More specifically, the research looks at the link between the components of the diet taken both separately and in combination, as well as the risk of developing advanced colorectal polyps.

Colorectal cancer tends to develop from advanced polyps, or adenoma. However, the chances of polyps becoming malignant depend on various factors, including size, structure, and location.

Zooming in on the Mediterranean diet

Dr. Isakov and team examined 808 people who were undergoing either screening or diagnostic colonoscopies.

The participants were aged between 40 and 70 years old and were not at a high risk of colorectal cancer. The researchers took anthropometric measurements – such as body mass index (BMI) and height – of the participants, and they asked them to fill in a food frequency questionnaire. They also took part in a medical and lifestyle interview.

The researchers defined adherence to the Mediterranean diet as an above-average consumption of fruit, vegetables, nuts, seeds, and whole grains, as well as fish and poultry.

A below-median intake of red meat, alcohol, and soft drinks was also considered to be a key component of the diet. A Mediterranean diet was also described as having “a high ratio of monounsaturated to saturated fatty acids.”

For the purposes of the study, the researchers defined advanced polyps as adenomas larger than 10 millimeters in size, with a “high-grade dysplasia or villous histology.”

As the American Cancer Society (ACS) explain, the term “dysplasia” refers to the abnormal aspect of the polyps. “High-grade dysplasia” is a term used to describe polyps that appear abnormal or cancer-like. The ACS also note that larger adenomas tend to have a villous growth pattern and are more likely to lead to cancer.

Dr. Isakov and colleagues also examined healthy controls who did not have any polyps, either in the past or at the time of the study.

More fish, fruit reduces risk

Having compared individuals with polyp-free colonoscopies and those whose colonoscopy showed advanced polyps, the authors found a clear association between components of the Mediterranean diet and the risk of colorectal cancer.

People with advanced polyps reported consuming fewer elements of the Mediterranean diet. More specifically, the average was 1.9 Mediterranean diet components in the advanced polyps group, compared with 4.5 components in the polyp-free group.

Surprisingly, even two or three elements of the diet correlated with a 50 percent reduction in the risk of advanced polyps, compared with consuming no key components at all.

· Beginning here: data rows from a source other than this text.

import Summits.CriticalPhenomena.SAWScalingLimit.Theorems.SAWLoopFugacityFlowIsingBoundaryRatioRadialKoebeChain
import Summits.CriticalPhenomena.SAWScalingLimit.Theorems.SAWLoopFugacityFlowIsingBoundaryRatioRadialGridPath
import Summits.CriticalPhenomena.SAWScalingLimit.Theorems.SAWLoopFugacityFlowIsingBoundaryRatioRadialChainGlue
import HarnessLib

/-!
# The radial crossing lower bound: the chart geometry of the bulk chain
(line `fk-anchor-transfer`, crux `IsingBoundaryRatio`, stmt-CriticalPhenomena-10650; helper file of the stub
`stub_halfAnnulusRadialCrossingBound`, RSW clause (iii))

For the chordal chart `φ : ℍₒ → D` of a Dobrushin domain (`φ → a = D.pt 0` at `0`), `M > 1` and `ε > 0`, this
file produces the geometric input of the chart-free core `radial_mainBound`: a `ρ₀ > 0` such that for every
`ρ < ρ₀` and all small mesh `δ` there are an RSW unit `n ≥ 1` and a chain of lattice squares
`v i + [0, 4n]²`, `i ≤ L = K (8 · 1024^K + 3)`, `K = kSteps M`, consecutive squares equal or side-adjacent, all of
whose sites are GOOD — in the discrete domain `Ω_δ`, with mesh point in `B(a, ε)` and chart radius in
`(ρ/2, 2Mρ)`, and `Ω_δ`-adjacent to each of their lattice neighbours in `Ω_δ` — the first square having chart
radius `< ρ` and the last `> Mρ` (`radial_geometry`). Construction: the centres `z_j = φ(w_j)`,
`w_j = i (3/4) ρ q^j` (`RadialChain.chainPt`), Koebe radii `r_j = im w_j |φ'(w_j)| / 32` with
`B(z_j, r_j) ⊆ φ(B(w_j, im w_j / 8))` (`RadialChain.ball_koebeRadius_subset`), consecutive centres within `r_j / 8`
and all radii within the factor `1024^K` of `r_lo = r_0 / 32^K` (`RadialChain.koebeRadius_uniform`); the unit
`n = ⌊r_lo / (64 δ)⌋`, so that squares have side `4 n δ ∈ [r_lo/32, r_lo/16]`; the chain is the grid path
`RadialChain.gridCorner` through the centres, whose squares stay within `r_j / 2` of the centre of their segment
(`RadialChain.gridCorner_near`); lattice points of the compact set `⋃_j B̄(z_j, r_j/2) ⊆ D` are eventually in
`Ω_δ` (`JordanDomain.eventually_forall_mem_meshDomain'`). [folklore]
-/

noncomputable section

open scoped Classical Topology
open Set Metric Filter Complex
open Literature.Probability.LatticeModels Literature.Probability.RandomPlanarGeometry
open Literature.Probability.Percolation (zdGraph_adj_apply_le)
open UpperHalfPlane (upperHalfPlaneSet)

namespace Summit.CriticalPhenomena.SAWScalingLimit.Theorems.IsingBoundaryRatio

namespace RadialChain

/-- Mesh points of lattice neighbours are within `2δ` (`δ > 0`). [folklore] -/
theorem dist_meshPoint_le_of_adj {δ : ℝ} (hδ : 0 < δ) {x y : Site 2} (h : (zdGraph 2).Adj x y) :
    dist (meshPoint δ y) (meshPoint δ x) ≤ 2 * δ := by
  rw [dist_eq_norm]
  refine (Complex.norm_le_abs_re_add_abs_im _).trans ?_
  have h0 := zdGraph_adj_apply_le h 0
  have h1 := zdGraph_adj_apply_le h 1
  simp only [Complex.sub_re, Complex.sub_im, meshPoint_re, meshPoint_im, ← mul_sub]
  rw [abs_mul, abs_mul, abs_of_pos hδ]
  have e0 : |((y 0 : ℤ) : ℝ) - x 0| ≤ 1 := by
    rw [abs_le]; constructor <;> linarith [show ((y 0 : ℤ) : ℝ) ≤ x 0 + 1 by exact_mod_cast h0.1,
      show ((x 0 : ℤ) : ℝ) ≤ y 0 + 1 by exact_mod_cast h0.2]
  have e1 : |((y 1 : ℤ) : ℝ) - x 1| ≤ 1 := by
    rw [abs_le]; constructor <;> linarith [show ((y 1 : ℤ) : ℝ) ≤ x 1 + 1 by exact_mod_cast h1.1,
      show ((x 1 : ℤ) : ℝ) ≤ y 1 + 1 by exact_mod_cast h1.2]
  nlinarith

/-- A point within `B₀` of `c` in each coordinate is within `2 B₀` of `c`. [folklore] -/
theorem dist_le_of_abs_re_im {p c : ℂ} {B₀ : ℝ} (h0 : |p.re - c.re| ≤ B₀) (h1 : |p.im - c.im| ≤ B₀) :
    dist p c ≤ 2 * B₀ := by
  rw [dist_eq_norm]
  refine (Complex.norm_le_abs_re_add_abs_im _).trans ?_
  rw [Complex.sub_re, Complex.sub_im]; linarith

end RadialChain

open RadialChain in
/-- **The chart geometry of the bulk chain** (registered sub-goal of stmt-CriticalPhenomena-10650, clause (iii)
helper; see the module docstring). [folklore] -/
theorem radial_geometry : ∀ (D : DobrushinDomain) (φ : ConformalEquiv upperHalfPlaneSet D.carrier), D.IsChordalUniformizing φ → ∀ (M : ℝ), 1 < M → ∀ (ε : ℝ), 0 < ε → ∃ ρ₀ : ℝ, 0 < ρ₀ ∧ ∀ (ρ : ℝ), 0 < ρ → ρ < ρ₀ → ∀ᶠ δ in 𝓝[>] (0 : ℝ), ∃ (n : ℕ) (v : ℕ → Site 2), 1 ≤ n ∧ (∀ i < RadialChain.kSteps M * (8 * 1024 ^ RadialChain.kSteps M + 3), v (i + 1) = v i ∨ v (i + 1) = v i + ![((4 * n : ℕ) : ℤ), 0] ∨ v i = v (i + 1) + ![((4 * n : ℕ) : ℤ), 0] ∨ v (i + 1) = v i + ![(0 : ℤ), ((4 * n : ℕ) : ℤ)] ∨ v i = v (i + 1) + ![(0 : ℤ), ((4 * n : ℕ) : ℤ)]) ∧ (∀ i ≤ RadialChain.kSteps M * (8 * 1024 ^ RadialChain.kSteps M + 3), ∀ x ∈ RadialChain.boxSet (v i) (4 * n) (4 * n), x ∈ meshDomain D.carrier δ ∧ meshPoint δ x ∈ ball (D.pt 0) ε ∧ ρ / 2 < ‖φ.symm (meshPoint δ x)‖ ∧ ‖φ.symm (meshPoint δ x)‖ < 2 * M * ρ ∧ ∀ y ∈ meshDomain D.carrier δ, (zdGraph 2).Adj x y → (discreteDomainGraph D.carrier δ).Adj x y) ∧ (∀ x ∈ RadialChain.boxSet (v 0) (4 * n) (4 * n), ‖φ.symm (meshPoint δ x)‖ < ρ) ∧ (∀ x ∈ RadialChain.boxSet (v (RadialChain.kSteps M * (8 * 1024 ^ RadialChain.kSteps M + 3))) (4 * n) (4 * n), M * ρ < ‖φ.symm (meshPoint δ x)‖) := by
  intro D φ hφ M hM ε hε
  have hM0 : 0 < M := one_pos.trans hM
  set f : ℂ → ℂ := ⇑φ with hfdef
  have hf : DifferentiableOn ℂ f upperHalfPlaneSet := φ.differentiableOn_coe
  have hinj : InjOn f upperHalfPlaneSet := φ.injOn
  -- the boundary value of `φ` at `0`
  obtain ⟨η, hη, hηε⟩ := Metric.tendsto_nhdsWithin_nhds.1 hφ.1 ε hε
  refine ⟨η / (2 * M), by positivity, fun ρ hρ hρ₀ => ?_⟩
  have h2Mρ : 2 * M * ρ < η := by rwa [lt_div_iff₀ (by positivity), mul_comm] at hρ₀
  -- the chain of centres and radii
  set K := kSteps M with hK
  obtain ⟨hK1, hqK⟩ := kSteps_spec hM
  set P : ℕ := 8 * 1024 ^ K + 3 with hP
  set w : ℕ → ℂ := chainPt ρ with hw
  set z : ℕ → ℂ := fun j => f (w j) with hz
  set r : ℕ → ℝ := fun j => koebeRadius f (w j) with hr
  obtain ⟨hrlo, hrj⟩ := koebeRadius_uniform hf hinj hρ K
  set rlo := koebeRadius f (chainPt ρ 0) / 32 ^ K with hrlo_def
  have hwim : ∀ j, 0 < (w j).im := fun j => chainPt_im_pos hρ j
  -- the ball of radius `r j` about `z j`: chart preimages
  have hball : ∀ j ≤ K, ∀ p ∈ ball (z j) (r j), p ∈ D.carrier ∧ p ∈ ball (D.pt 0) ε ∧
      ρ / 2 < ‖φ.symm p‖ ∧ ‖φ.symm p‖ < 2 * M * ρ ∧
      7 / 8 * ‖w j‖ < ‖φ.symm p‖ ∧ ‖φ.symm p‖ < 9 / 8 * ‖w j‖ := by
    intro j hj p hp
    obtain ⟨w', hw'im, hw'p, h78, h98, -⟩ := exists_preimage_of_mem_ball_koebeRadius hf hinj (hwim j) hp
    have hw'H : w' ∈ upperHalfPlaneSet := hw'im
    have hsymm : φ.symm p = w' := by rw [← hw'p]; exact φ.symm_apply_apply hw'H
    obtain ⟨hlo, hhi, -, -⟩ := norm_chainPt_bounds hρ hM hj
    have hq : qRatio < 32 / 27 := by unfold qRatio; norm_num
    have hn2 : ‖w'‖ < 2 * M * ρ := by
      calc ‖w'‖ < 9 / 8 * ‖w j‖ := h98
        _ ≤ 9 / 8 * (3 / 2 * M * qRatio * ρ) := by gcongr
        _ < 9 / 8 * (3 / 2 * M * (32 / 27) * ρ) := by gcongr
        _ = 2 * M * ρ := by ring
    refine ⟨hw'p ▸ φ.mapsTo hw'H, ?_, by rw [hsymm]; linarith, by rw [hsymm]; exact hn2,
      by rw [hsymm]; exact h78, by rw [hsymm]; exact h98⟩
    rw [← hw'p]
    exact hηε hw'H (by rw [dist_zero_right]; linarith)
  -- the compact set of the chain
  set Kc : Set ℂ := ⋃ j ∈ Finset.range (K + 1), closedBall (z j) (r j / 2) with hKc
  have hKcD : Kc ⊆ D.carrier := by
    intro p hp
    rw [hKc, mem_iUnion₂] at hp
    obtain ⟨j, hj, hpj⟩ := hp
    have hjK : j ≤ K := Nat.lt_succ_iff.1 (Finset.mem_range.1 hj)
    have hrpos : 0 < r j := hrlo.trans_le (hrj j hjK).1
    exact (hball j hjK p (closedBall_subset_ball (by linarith) hpj)).1
  have hKcc : IsCompact Kc := (Finset.range (K + 1)).isCompact_biUnion fun j _ => isCompact_closedBall _ _
  have hev1 := D.toJordanDomain.eventually_forall_mem_meshDomain' hKcc hKcD
  have hev2 : ∀ᶠ δ in 𝓝[>] (0 : ℝ), δ < rlo / 128 :=
    mem_nhdsWithin_of_mem_nhds (Iio_mem_nhds (by positivity))
  filter_upwards [hev1, hev2, self_mem_nhdsWithin] with δ hδ1 hδ2 hδ0
  replace hδ1 := hδ1.1
  have hδpos : (0 : ℝ) < δ := hδ0
  -- the RSW unit
  set n : ℕ := ⌊rlo / (64 * δ)⌋₊ with hn
  have hn1 : 1 ≤ n := by
    rw [hn]; refine Nat.le_floor ?_
    rw [Nat.cast_one, le_div_iff₀ (by positivity)]; linarith
  have hsδhi : (4 * n : ℕ) * δ ≤ rlo / 16 := by
    have := Nat.floor_le (show 0 ≤ rlo / (64 * δ) by positivity)
    rw [← hn] at this
    push_cast
    calc 4 * (n : ℝ) * δ ≤ 4 * (rlo / (64 * δ)) * δ := by gcongr
      _ = rlo / 16 := by field_simp; ring
  have hsδlo : rlo / 32 ≤ (4 * n : ℕ) * δ := by
    have := Nat.lt_floor_add_one (rlo / (64 * δ))
    rw [← hn] at this
    push_cast
    have h1 : rlo / (64 * δ) * δ = rlo / 64 := by field_simp
    nlinarith
  have hsδ : 0 < ((4 * n : ℕ) : ℝ) * δ := by positivity
  -- the grid path
  have hdist : ∀ j < K, ‖z (j + 1) - z j‖ ≤ r j / 8 := fun j _ => norm_apply_chainPt_succ_sub_le hf hinj hρ j
  have hPj : ∀ j < K, 2 * (‖z (j + 1) - z j‖ / ((4 * n : ℕ) * δ) + 1) ≤ (P : ℝ) - 1 := by
    intro j hj
    have h1 : ‖z (j + 1) - z j‖ / ((4 * n : ℕ) * δ) ≤ 4 * 1024 ^ K := by
      rw [div_le_iff₀ hsδ]
      calc ‖z (j + 1) - z j‖ ≤ r j / 8 := hdist j hj
        _ ≤ 1024 ^ K * rlo / 8 := by have := (hrj j hj.le).2; gcongr
        _ = 4 * 1024 ^ K * (rlo / 32) := by ring
        _ ≤ 4 * 1024 ^ K * ((4 * n : ℕ) * δ) := by gcongr
    rw [hP]; push_cast at h1 ⊢; linarith
  set v : ℕ → Site 2 := gridCorner z K δ (4 * n) P with hv
  refine ⟨n, v, hn1, fun i hi => gridCorner_step hsδ hPj i hi, fun i hi x hx => ?_, fun x hx => ?_, fun x hx => ?_⟩
  · -- good sites
    obtain ⟨j, hjK, hnear⟩ := gridCorner_near (c := z) (K := K) (P := P) hδpos hsδ i hi
    obtain ⟨h0, h1⟩ := hnear x hx.1 hx.2.1 hx.2.2.1 hx.2.2.2
    have hE : (if j < K then ‖z (j + 1) - z j‖ else 0) + 2 * (4 * n : ℕ) * δ ≤ r j / 4 := by
      have hrjlo := (hrj j hjK).1
      split_ifs with hjK'
      · have := hdist j hjK'; push_cast at hsδhi ⊢; nlinarith
      · push_cast at hsδhi ⊢; nlinarith
    have hre : (meshPoint δ x).re = δ * x 0 := meshPoint_re δ x
    have him : (meshPoint δ x).im = δ * x 1 := meshPoint_im δ x
    have hdx : dist (meshPoint δ x) (z j) ≤ r j / 2 := by
      have := dist_le_of_abs_re_im (p := meshPoint δ x) (c := z j) (B₀ := r j / 4)
        (by rw [hre]; exact h0.trans hE) (by rw [him]; exact h1.trans hE)
      linarith
    have hrpos : 0 < r j := hrlo.trans_le (hrj j hjK).1
    have hxball : meshPoint δ x ∈ ball (z j) (r j) := by rw [mem_ball]; linarith
    have hxKc : meshPoint δ x ∈ Kc := by
      rw [hKc, mem_iUnion₂]; exact ⟨j, Finset.mem_range.2 (Nat.lt_succ_of_le hjK), hdx⟩
    have hxmesh : x ∈ meshDomain D.carrier δ := hδ1 x hxKc
    obtain ⟨-, hxε, hρ2, h2M, -, -⟩ := hball j hjK _ hxball
    refine ⟨hxmesh, hxε, hρ2, h2M, fun y hy hxy => ?_⟩
    -- the lattice edge `[δx, δy]` lies in the ball, hence in `D`
    have hyball : meshPoint δ y ∈ ball (z j) (r j) := by
      rw [mem_ball]
      have := dist_meshPoint_le_of_adj hδpos hxy
      have hδr : 2 * δ < r j / 2 := by have := (hrj j hjK).1; linarith
      linarith [dist_triangle (meshPoint δ y) (meshPoint δ x) (z j)]
    refine discreteDomainGraph_adj_iff.2 ⟨meshGraph_adj_iff.2 ⟨hxy, ?_⟩, hxmesh, hy⟩
    exact fun p hp => subset_closure ((hball j hjK p ((convex_ball (z j) (r j)).segment_subset hxball hyball hp)).1)
  · -- the first square: chart radius `< ρ`
    have hKP : 0 < K * P := Nat.mul_pos hK1 (by rw [hP]; omega)
    obtain ⟨h0, h1⟩ := gridCorner_first_near (c := z) (K := K) (P := P) hδpos hsδ hKP x hx.1 hx.2.1 hx.2.2.1 hx.2.2.2
    have hdx : dist (meshPoint δ x) (z 0) ≤ 2 * (2 * (4 * n : ℕ) * δ) :=
      dist_le_of_abs_re_im (by rw [meshPoint_re]; exact h0) (by rw [meshPoint_im]; exact h1)
    have hr0 := (hrj 0 (Nat.zero_le _)).1
    have hxball : meshPoint δ x ∈ ball (z 0) (r 0) := by
      rw [mem_ball]; push_cast at hsδhi hdx; nlinarith
    obtain ⟨-, -, -, -, -, h98⟩ := hball 0 (Nat.zero_le _) _ hxball
    obtain ⟨-, -, hw0, -⟩ := norm_chainPt_bounds hρ hM (Nat.zero_le K)
    calc ‖φ.symm (meshPoint δ x)‖ < 9 / 8 * ‖w 0‖ := h98
      _ = 9 / 8 * (3 / 4 * ρ) := by rw [hw0]
      _ < ρ := by linarith
  · -- the last square: chart radius `> M ρ`
    obtain ⟨h0, h1⟩ := gridCorner_last_near (c := z) (K := K) (P := P) hδpos hsδ x hx.1 hx.2.1 hx.2.2.1 hx.2.2.2
    have hdx : dist (meshPoint δ x) (z K) ≤ 2 * (2 * (4 * n : ℕ) * δ) :=
      dist_le_of_abs_re_im (by rw [meshPoint_re]; exact h0) (by rw [meshPoint_im]; exact h1)
    have hrK := (hrj K le_rfl).1
    have hxball : meshPoint δ x ∈ ball (z K) (r K) := by
      rw [mem_ball]; push_cast at hsδhi hdx; nlinarith
    obtain ⟨-, -, -, -, h78, -⟩ := hball K le_rfl _ hxball
    obtain ⟨-, -, -, hwK⟩ := norm_chainPt_bounds hρ hM (le_refl K)
    calc M * ρ < 7 / 8 * (3 / 2 * M * ρ) := by nlinarith
      _ ≤ 7 / 8 * ‖w K‖ := by gcongr
      _ < ‖φ.symm (meshPoint δ x)‖ := h78

end Summit.CriticalPhenomena.SAWScalingLimit.Theorems.IsingBoundaryRatio

end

Additionally, the risk further decreased as the number of Mediterranean elements increased. The more elements of the Mediterranean diet people consumed, the lower were the chances of advanced polyps showing up in their colonoscopies.

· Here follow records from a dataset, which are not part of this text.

/-- **Step (a) [Viu-Sos 2021, Thm. 2.1 / Cor. 2.1] at the level of moves.** A representation of
KZ's literal rational shape `r = (σ, p/q)` differs by relations from the sum of the `2ⁿ` rational
representations `(pieceDom T σ, pieceNum T p q / pieceDen T p q)` of `PeriodCompactDomain.lean`, whose
domains lie in `[-1, 1]ⁿ`: split `σ` along the outer regions (rule (1); the complement of their
union is null) and change variables by the involutive chart `inv T` on each piece (rule (2)).
[cite: ViuSos2021, Thm. 2.1 and Cor. 2.1] -/
theorem exists_sub_sum_bounded_mem_relations (r : IntegralRep n) (hr : r.IsRational) :
    ∃ R : Finset (Fin n) → IntegralRep n,
      (∀ T, (R T).IsRational ∧ Bornology.IsBounded (R T).domain) ∧
      of r - ∑ T, of (R T) ∈ relations := by
  obtain ⟨p, q, hq, hpq⟩ := hr
  have hσ := r.isSemialgebraic_domain
  have hint : IntegrableOn (fun y => aeval y p / aeval y q) r.domain :=
    r.integrableOn.congr_fun hpq (IntegralRep.measurableSet_domain_holds r)
  set R : Finset (Fin n) → IntegralRep n := fun T => IntegralRep.ofRational (pieceDom T r.domain)
    (pieceNum T p q) (pieceDen T p q) (isSemialgebraic_pieceDom T hσ) (pieceDen_ne_zero T hq)
    (integrableOn_piece T hσ hq hint) with hR
  refine ⟨R, fun T => ⟨IntegralRep.isRational_ofRational _ _ _ _ _ _, isBounded_pieceDom T⟩, ?_⟩
  -- the traces of `r` on the outer regions
  have hS : ∀ T, IsSemialgebraic ℚ (r.domain ∩ outer T) := fun T => hσ.inter (isSemialgebraic_outer T)
  set S : Finset (Fin n) → IntegralRep n := fun T => r.restrict _ (hS T) inter_subset_left with hS'
  have e1 : of r - ∑ T, of (S T) ∈ relations := by
    refine of_sub_sum_of_mem_relations Finset.univ r S (fun T _ => ?_) (fun T _ _ _ => rfl) ?_ ?_
    · rw [show (S T).domain \ r.domain = ∅ from sdiff_eq_empty.mpr inter_subset_left, measure_empty]
    · refine measure_mono_null (fun x hx => ?_) volume_compl_iUnion_outer
      intro hx'
      obtain ⟨T, hT⟩ := mem_iUnion.1 hx'
      exact hx.2 (mem_biUnion (Finset.mem_univ T) ⟨hx.1, hT⟩)
    · intro T hT T' hT' hne
      rw [show (S T).domain ∩ (S T').domain = ∅ from
        Set.disjoint_iff_inter_eq_empty.mp (pairwiseDisjoint_outer r.domain hT hT' hne), measure_empty]
  -- each chart is a change-of-variables move
  have e2 : ∀ T, of (R T) - of (S T) ∈ changeOfVariablesRel := fun T =>
    ⟨n, R T, S T, inv T, invDeriv T, isSemialgebraicMapOn_inv_pieceDom T hσ,
      hasFDerivWithinAt_inv_pieceDom T, injOn_inv_pieceDom T, (image_inv_pieceDom T).symm,
      fun v hv => by
        rw [hS', IntegralRep.integrand_restrict, hpq (show inv T v ∈ r.domain from hv.2), hR,
          IntegralRep.integrand_ofRational, mul_comm]
        exact (integrand_piece_eq T hq hv).symm, rfl⟩
  have e3 := sum_sub_sum_mem_relations Finset.univ _ _ fun T _ =>
    changeOfVariablesRel_subset_relations (e2 T)
  have : of r - ∑ T, of (R T) = (of r - ∑ T, of (S T)) - (∑ T, of (R T) - ∑ T, of (S T)) := by abel
  rw [this]
  exact relations.sub_mem e1 e3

The researchers adjusted for other risk factors associated with colorectal cancer and found that increased fish and fruit consumption, together with a low intake of soft drinks, was most likely to reduce the risk of advanced polyps.

“We found that each one of these three choices was associated with a little more than 30 percent reduced odds of a person having an advanced, pre-cancerous colorectal lesion, compared to people who did not eat any of the MD [Mediterranean diet] components.”

Naomi Fliss Isakov, Ph.D.

She concluded, “Among people who made all three healthy choices the benefit was compounded to almost 86 percent reduced odds.”

ESMO spokesperson Dr. Dirk Arnold, of the Instituto CUF de Oncologia in Lisbon, Portugal, also comments on the findings, saying, “This large population-based cohort-control study impressively confirms the hypothesis of an association of colorectal polyps with diets and other lifestyle factors.”

“This stands in line with other very recent findings on nutritive effects, such as the potential protective effects of nut consumption and vitamin D supplementation which have been shown earlier this year.”

“However,” adds Dr. Arnold, “it remains to be seen whether these results are associated with reduced mortality, and it is also unclear if, and when a dietary change would be beneficial.”

Next, the authors plan to investigate the effects of the Mediterranean diet in a group at high risk of developing colorectal cancer.